↓

import Mathlib

/-!
# Elementary symmetric polynomials at `0/1` points over `𝔽₂`

Helper for the Möbius-ladder `DigitPolyUniformity` line (symmetric digit polynomials):
evaluating the elementary symmetric polynomial `e_k ∈ 𝔽₂[X₀,…,X_{n-1}]` at the indicator
vector of a Boolean string `b` with `w` ones gives the binomial coefficient `C(w, k) mod 2`,
because `e_k = ∑_{|t| = k} ∏_{i ∈ t} X_i` and a `k`-subset `t` contributes `1` exactly when it
lies inside the support of `b`.
-/

set_option linter.dupNamespace false -- D-0017: single-problem summit ⇒ QuantumAdvantage.QuantumAdvantage by design

namespace Summit.QuantumAdvantage.QuantumAdvantage.Theorems.MobiusLadder

namespace EsymmIndicator

/-- The `k`-subsets of `Fin n` all of whose elements satisfy `p` are exactly the `k`-subsets of
`{i | p i}`. [folklore] -/
theorem filter_powersetCard_univ_forall (n k : ℕ) (p : Fin n → Prop) [DecidablePred p] :
    (Finset.powersetCard k (Finset.univ : Finset (Fin n))).filter (fun t => ∀ i ∈ t, p i) =
      Finset.powersetCard k (Finset.univ.filter p) := by
  ext t
  simp only [Finset.mem_filter, Finset.mem_powersetCard, Finset.subset_iff, Finset.mem_univ,
    implies_true, true_and]
  exact and_comm

/-- A product of `0/1` indicators over `t` is the indicator of "every `i ∈ t` satisfies `p`"
(stated for arbitrary `Decidable` instances on both sides). [folklore] -/
theorem prod_ite_one_zero_eq {α M : Type*} [CommMonoidWithZero M] (t : Finset α) (p : α → Prop)
    {_ : DecidablePred p} {_ : Decidable (∀ i ∈ t, p i)} :
    ∏ i ∈ t, (if p i then (1 : M) else 0) = if ∀ i ∈ t, p i then 1 else 0 := by
  by_cases h : ∀ i ∈ t, p i
  · rw [if_pos h]
    exact Finset.prod_eq_one fun i hi => if_pos (h i hi)
  · rw [if_neg h]
    push Not at h
    obtain ⟨i, hi, hpi⟩ := h
    exact Finset.prod_eq_zero hi (if_neg hpi)

end EsymmIndicator

/-- `e_k` evaluated over `ZMod 2` at the `0/1` indicator vector of `b : Fin n → Bool` equals
`C(w, k)`, where `w = #{i | b i = true}` is the number of ones of `b`. [folklore] -/
theorem eval_esymm_indicator : ∀ (n k : ℕ) (b : Fin n → Bool),
    MvPolynomial.eval (fun i : Fin n => if b i then (1 : ZMod 2) else 0)
      (MvPolynomial.esymm (Fin n) (ZMod 2) k) =
      (((Finset.univ.filter fun i : Fin n => b i = true).card.choose k : ℕ) : ZMod 2) := by
  intro n k b
  rw [MvPolynomial.esymm, map_sum, ← Finset.card_powersetCard,
    ← EsymmIndicator.filter_powersetCard_univ_forall, Finset.natCast_card_filter]
  refine Finset.sum_congr rfl fun t _ => ?_
  rw [map_prod]
  simp only [MvPolynomial.eval_X]
  exact EsymmIndicator.prod_ite_one_zero_eq t _

end Summit.QuantumAdvantage.QuantumAdvantage.Theorems.MobiusLadder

↑

● **Task instructions**
Starting at the line above that contains "A product of", write out each line exactly until the line that contains "intro n k b" has been written, and stop there.

● **Result for this task**
/-- A product of `0/1` indicators over `t` is the indicator of "every `i ∈ t` satisfies `p`"
(stated for arbitrary `Decidable` instances on both sides). [folklore] -/
theorem prod_ite_one_zero_eq {α M : Type*} [CommMonoidWithZero M] (t : Finset α) (p : α → Prop)
    {_ : DecidablePred p} {_ : Decidable (∀ i ∈ t, p i)} :
    ∏ i ∈ t, (if p i then (1 : M) else 0) = if ∀ i ∈ t, p i then 1 else 0 := by
  by_cases h : ∀ i ∈ t, p i
  · rw [if_pos h]
    exact Finset.prod_eq_one fun i hi => if_pos (h i hi)
  · rw [if_neg h]
    push Not at h
    obtain ⟨i, hi, hpi⟩ := h
    exact Finset.prod_eq_zero hi (if_neg hpi)

end EsymmIndicator

/-- `e_k` evaluated over `ZMod 2` at the `0/1` indicator vector of `b : Fin n → Bool` equals
`C(w, k)`, where `w = #{i | b i = true}` is the number of ones of `b`. [folklore] -/
theorem eval_esymm_indicator : ∀ (n k : ℕ) (b : Fin n → Bool),
    MvPolynomial.eval (fun i : Fin n => if b i then (1 : ZMod 2) else 0)
      (MvPolynomial.esymm (Fin n) (ZMod 2) k) =
      (((Finset.univ.filter fun i : Fin n => b i = true).card.choose k : ℕ) : ZMod 2) := by
  intro n k b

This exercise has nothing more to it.